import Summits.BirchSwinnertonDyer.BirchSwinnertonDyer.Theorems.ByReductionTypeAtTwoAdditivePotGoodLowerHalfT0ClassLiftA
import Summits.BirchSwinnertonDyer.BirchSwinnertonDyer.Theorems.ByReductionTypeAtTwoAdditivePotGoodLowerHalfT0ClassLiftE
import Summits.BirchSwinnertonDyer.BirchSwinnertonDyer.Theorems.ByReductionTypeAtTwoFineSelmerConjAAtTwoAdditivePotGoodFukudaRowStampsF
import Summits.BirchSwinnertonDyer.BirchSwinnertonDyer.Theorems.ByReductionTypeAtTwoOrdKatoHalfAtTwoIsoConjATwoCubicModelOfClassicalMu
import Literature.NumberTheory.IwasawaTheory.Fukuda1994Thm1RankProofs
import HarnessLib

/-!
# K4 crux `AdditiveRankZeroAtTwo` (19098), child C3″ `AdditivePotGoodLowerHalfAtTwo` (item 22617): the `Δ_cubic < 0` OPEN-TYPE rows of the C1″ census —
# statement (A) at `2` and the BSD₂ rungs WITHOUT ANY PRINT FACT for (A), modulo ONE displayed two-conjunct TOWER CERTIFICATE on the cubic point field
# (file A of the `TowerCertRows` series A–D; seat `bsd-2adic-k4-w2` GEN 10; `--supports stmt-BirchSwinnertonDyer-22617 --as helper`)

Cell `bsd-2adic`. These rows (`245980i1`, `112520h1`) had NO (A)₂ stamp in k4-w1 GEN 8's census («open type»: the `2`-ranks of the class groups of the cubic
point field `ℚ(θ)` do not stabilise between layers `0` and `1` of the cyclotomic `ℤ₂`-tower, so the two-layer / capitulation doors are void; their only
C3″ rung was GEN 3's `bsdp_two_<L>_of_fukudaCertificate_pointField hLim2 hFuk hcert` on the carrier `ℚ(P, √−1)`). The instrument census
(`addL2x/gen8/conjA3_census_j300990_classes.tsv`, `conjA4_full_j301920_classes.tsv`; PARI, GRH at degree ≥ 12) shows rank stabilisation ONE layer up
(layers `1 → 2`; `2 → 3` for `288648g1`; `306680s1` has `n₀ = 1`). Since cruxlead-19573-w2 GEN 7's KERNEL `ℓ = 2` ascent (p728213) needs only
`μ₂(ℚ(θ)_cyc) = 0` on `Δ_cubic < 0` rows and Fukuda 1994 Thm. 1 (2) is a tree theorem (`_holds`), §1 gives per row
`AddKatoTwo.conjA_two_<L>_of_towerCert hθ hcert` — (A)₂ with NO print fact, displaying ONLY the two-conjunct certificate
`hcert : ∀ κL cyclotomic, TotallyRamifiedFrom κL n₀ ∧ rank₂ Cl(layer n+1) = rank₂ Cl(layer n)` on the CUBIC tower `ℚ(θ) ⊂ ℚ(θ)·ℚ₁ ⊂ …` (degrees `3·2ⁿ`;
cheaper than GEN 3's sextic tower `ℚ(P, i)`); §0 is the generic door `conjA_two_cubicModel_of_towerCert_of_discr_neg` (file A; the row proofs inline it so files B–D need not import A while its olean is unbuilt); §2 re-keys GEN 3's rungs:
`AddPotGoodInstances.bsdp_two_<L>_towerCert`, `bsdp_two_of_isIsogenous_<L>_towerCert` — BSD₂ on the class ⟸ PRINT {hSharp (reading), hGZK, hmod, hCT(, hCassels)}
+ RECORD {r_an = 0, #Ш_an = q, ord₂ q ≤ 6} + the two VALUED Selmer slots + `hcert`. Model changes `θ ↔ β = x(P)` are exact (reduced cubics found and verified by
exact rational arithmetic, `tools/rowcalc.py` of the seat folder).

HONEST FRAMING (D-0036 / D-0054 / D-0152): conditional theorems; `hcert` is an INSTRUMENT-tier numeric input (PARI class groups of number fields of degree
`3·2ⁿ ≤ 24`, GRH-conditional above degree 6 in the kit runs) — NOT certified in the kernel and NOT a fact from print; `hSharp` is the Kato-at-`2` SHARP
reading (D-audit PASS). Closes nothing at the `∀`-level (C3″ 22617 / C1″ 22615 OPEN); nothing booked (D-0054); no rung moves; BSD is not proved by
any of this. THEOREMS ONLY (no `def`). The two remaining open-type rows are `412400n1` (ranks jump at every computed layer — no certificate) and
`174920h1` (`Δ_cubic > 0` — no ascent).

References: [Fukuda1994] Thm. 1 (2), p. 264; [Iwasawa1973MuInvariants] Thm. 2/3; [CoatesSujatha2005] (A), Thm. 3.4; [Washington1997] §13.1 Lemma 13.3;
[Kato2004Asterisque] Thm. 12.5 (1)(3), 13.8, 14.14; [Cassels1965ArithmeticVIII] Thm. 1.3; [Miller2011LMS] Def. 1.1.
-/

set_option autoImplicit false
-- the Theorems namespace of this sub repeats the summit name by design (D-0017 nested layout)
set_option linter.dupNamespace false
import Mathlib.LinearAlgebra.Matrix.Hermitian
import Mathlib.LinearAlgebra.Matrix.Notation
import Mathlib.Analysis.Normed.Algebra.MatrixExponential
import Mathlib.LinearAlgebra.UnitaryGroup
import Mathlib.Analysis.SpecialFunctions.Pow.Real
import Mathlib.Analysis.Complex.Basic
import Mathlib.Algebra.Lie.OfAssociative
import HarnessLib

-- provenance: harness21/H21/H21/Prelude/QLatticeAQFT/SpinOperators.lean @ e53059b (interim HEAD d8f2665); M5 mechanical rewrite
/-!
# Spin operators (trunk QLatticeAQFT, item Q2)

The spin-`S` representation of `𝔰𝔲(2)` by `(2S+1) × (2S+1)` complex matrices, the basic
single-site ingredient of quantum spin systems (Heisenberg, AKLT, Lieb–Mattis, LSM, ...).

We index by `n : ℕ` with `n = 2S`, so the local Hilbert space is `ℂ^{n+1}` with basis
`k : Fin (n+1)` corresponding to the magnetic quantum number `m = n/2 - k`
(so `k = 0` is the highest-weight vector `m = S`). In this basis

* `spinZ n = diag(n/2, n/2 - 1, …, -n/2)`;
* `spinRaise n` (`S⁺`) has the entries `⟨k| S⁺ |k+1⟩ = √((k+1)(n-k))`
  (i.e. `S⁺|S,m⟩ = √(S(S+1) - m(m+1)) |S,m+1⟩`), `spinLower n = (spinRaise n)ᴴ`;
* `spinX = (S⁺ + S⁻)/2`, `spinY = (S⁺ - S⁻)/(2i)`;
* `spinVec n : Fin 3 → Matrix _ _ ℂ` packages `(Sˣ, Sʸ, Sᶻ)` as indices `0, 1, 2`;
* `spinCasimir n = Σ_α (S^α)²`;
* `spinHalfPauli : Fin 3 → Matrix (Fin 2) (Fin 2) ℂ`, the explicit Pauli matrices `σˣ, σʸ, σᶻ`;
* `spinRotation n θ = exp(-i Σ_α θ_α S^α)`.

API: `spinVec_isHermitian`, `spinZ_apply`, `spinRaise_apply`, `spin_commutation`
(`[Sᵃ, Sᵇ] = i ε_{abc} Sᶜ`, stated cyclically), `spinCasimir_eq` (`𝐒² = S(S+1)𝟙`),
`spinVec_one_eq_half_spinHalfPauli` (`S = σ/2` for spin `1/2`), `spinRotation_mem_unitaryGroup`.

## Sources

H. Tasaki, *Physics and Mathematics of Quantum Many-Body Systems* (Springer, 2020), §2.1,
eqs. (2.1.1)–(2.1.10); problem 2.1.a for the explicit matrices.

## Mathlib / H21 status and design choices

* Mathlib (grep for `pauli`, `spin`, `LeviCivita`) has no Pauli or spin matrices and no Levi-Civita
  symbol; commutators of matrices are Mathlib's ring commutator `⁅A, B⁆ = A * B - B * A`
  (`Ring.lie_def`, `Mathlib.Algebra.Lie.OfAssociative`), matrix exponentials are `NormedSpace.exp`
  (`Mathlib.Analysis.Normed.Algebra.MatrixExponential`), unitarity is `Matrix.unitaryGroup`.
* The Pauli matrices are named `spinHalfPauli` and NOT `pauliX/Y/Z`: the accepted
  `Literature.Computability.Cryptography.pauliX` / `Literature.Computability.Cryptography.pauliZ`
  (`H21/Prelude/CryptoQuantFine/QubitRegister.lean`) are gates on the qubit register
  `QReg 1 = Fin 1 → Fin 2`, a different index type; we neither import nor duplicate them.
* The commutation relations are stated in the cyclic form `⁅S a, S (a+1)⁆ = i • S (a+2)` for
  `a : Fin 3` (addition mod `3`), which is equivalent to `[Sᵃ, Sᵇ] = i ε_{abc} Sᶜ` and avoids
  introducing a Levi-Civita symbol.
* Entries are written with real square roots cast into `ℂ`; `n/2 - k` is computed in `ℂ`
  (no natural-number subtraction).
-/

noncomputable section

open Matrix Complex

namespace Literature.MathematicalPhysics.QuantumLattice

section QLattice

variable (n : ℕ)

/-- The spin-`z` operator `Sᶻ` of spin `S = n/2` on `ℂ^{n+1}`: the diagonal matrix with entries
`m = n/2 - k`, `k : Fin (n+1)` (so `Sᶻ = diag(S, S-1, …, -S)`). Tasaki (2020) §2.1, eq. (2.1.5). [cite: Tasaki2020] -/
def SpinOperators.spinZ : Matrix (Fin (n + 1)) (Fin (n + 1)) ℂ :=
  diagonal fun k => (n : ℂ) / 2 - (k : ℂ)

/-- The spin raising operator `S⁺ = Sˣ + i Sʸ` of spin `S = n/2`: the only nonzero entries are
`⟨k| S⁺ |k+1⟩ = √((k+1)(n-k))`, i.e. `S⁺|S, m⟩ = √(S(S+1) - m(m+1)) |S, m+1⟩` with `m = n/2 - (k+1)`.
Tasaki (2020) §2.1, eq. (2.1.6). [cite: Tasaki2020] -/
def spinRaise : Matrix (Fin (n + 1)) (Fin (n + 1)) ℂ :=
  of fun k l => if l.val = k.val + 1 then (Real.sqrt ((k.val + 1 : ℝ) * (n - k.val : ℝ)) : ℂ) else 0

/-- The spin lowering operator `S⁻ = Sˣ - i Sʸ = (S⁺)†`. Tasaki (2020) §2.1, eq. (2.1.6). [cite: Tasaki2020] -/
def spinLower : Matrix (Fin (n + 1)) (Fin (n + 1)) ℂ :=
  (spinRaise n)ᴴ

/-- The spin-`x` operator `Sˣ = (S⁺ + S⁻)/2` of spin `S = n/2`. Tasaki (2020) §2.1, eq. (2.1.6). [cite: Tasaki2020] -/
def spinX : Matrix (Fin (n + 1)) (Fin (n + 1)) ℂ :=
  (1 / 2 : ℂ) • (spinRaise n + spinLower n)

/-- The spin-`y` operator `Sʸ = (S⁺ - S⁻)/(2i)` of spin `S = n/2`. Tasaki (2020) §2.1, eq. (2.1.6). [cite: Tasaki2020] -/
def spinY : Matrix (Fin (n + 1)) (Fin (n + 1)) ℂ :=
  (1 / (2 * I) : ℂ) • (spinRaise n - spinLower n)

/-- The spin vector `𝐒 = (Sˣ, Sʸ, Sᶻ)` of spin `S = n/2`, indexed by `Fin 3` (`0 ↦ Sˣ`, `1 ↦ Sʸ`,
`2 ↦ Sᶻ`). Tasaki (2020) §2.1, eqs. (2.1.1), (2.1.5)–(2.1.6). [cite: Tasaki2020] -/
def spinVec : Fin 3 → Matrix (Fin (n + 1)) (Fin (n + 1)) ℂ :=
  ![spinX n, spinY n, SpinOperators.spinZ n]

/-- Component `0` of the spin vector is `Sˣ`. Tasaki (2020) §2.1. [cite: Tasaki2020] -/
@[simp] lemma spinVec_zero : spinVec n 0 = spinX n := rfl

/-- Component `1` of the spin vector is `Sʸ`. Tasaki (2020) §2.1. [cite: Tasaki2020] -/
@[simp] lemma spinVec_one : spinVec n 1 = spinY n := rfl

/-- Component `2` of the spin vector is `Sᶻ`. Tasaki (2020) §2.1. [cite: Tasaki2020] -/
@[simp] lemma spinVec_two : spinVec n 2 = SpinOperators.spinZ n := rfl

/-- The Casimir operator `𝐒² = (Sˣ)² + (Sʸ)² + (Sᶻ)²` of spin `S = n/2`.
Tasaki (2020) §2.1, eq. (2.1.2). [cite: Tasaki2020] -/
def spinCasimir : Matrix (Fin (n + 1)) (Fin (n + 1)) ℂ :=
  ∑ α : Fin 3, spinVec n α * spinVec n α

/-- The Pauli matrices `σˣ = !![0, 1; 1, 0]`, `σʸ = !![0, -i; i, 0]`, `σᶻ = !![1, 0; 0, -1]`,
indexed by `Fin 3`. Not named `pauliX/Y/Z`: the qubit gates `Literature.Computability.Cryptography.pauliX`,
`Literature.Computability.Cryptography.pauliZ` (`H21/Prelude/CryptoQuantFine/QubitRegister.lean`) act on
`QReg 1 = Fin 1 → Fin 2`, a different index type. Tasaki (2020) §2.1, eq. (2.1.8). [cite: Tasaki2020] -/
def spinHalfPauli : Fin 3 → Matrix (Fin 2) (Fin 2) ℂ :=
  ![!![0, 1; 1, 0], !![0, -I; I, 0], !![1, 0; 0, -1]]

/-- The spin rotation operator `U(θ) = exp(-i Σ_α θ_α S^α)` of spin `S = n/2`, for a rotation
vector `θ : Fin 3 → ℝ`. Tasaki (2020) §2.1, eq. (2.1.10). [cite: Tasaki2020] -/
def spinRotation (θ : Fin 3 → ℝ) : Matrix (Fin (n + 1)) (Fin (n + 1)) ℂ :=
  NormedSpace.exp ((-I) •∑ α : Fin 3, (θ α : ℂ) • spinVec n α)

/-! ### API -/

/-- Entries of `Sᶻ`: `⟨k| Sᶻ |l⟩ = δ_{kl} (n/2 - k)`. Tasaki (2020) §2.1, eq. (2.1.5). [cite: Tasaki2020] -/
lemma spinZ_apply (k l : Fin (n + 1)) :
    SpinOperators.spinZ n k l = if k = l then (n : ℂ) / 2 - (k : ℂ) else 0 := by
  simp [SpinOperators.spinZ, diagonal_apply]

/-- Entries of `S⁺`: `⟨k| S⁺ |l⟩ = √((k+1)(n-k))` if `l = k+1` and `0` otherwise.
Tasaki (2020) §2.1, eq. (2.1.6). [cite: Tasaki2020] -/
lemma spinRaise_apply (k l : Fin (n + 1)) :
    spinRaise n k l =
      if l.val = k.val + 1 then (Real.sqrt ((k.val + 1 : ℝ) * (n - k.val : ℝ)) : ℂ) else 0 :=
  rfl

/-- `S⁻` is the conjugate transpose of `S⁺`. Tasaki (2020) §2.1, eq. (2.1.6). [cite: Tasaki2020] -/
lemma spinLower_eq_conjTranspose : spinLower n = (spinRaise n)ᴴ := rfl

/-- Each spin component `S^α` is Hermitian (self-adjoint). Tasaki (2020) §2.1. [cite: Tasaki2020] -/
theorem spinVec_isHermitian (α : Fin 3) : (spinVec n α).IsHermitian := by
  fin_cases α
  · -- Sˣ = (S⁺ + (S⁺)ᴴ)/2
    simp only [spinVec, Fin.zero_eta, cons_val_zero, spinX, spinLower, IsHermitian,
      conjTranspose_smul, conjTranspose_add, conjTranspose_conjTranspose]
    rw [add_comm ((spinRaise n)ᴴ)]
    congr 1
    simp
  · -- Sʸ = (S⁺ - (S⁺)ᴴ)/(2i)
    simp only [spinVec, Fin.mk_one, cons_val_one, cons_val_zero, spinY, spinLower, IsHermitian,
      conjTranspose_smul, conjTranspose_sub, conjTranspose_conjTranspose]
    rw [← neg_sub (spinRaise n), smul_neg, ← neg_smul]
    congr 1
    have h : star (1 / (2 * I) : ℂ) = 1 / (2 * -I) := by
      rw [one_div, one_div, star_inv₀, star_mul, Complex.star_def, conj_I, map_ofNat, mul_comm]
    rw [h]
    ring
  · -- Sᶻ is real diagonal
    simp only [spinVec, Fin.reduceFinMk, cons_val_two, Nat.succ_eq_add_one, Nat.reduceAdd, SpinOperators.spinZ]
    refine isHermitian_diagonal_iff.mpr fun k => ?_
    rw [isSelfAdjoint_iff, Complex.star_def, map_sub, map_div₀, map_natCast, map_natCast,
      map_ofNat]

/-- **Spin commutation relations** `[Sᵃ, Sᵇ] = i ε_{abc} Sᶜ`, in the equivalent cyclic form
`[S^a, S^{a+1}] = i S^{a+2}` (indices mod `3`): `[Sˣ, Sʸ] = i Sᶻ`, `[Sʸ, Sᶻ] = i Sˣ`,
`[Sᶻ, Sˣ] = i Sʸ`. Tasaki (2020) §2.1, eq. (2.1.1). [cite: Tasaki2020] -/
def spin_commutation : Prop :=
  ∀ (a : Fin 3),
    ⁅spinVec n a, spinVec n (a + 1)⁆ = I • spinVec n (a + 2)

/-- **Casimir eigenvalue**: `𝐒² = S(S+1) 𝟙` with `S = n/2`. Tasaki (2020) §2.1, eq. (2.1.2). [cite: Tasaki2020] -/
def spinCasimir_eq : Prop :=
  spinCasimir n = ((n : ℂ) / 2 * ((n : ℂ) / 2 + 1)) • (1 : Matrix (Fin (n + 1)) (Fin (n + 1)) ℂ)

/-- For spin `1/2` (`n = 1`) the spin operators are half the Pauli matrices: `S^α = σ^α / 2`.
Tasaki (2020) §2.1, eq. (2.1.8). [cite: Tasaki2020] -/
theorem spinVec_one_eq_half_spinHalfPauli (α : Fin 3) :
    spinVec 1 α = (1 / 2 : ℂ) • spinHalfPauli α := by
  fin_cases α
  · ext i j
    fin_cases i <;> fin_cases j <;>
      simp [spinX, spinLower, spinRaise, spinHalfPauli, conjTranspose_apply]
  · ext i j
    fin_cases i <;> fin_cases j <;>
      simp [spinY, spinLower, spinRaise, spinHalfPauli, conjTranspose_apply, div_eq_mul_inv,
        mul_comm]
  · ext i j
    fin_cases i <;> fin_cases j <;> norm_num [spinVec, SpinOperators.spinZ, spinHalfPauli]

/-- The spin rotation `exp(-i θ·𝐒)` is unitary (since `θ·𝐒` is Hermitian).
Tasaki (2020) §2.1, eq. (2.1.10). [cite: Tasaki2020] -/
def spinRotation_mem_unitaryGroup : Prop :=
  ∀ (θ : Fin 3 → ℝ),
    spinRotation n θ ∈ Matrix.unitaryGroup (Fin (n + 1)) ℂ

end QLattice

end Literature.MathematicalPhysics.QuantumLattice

### Your objective
Answer with one number, namely the count of lines in the entries that include the word "Analysis".

### Answer to this task
4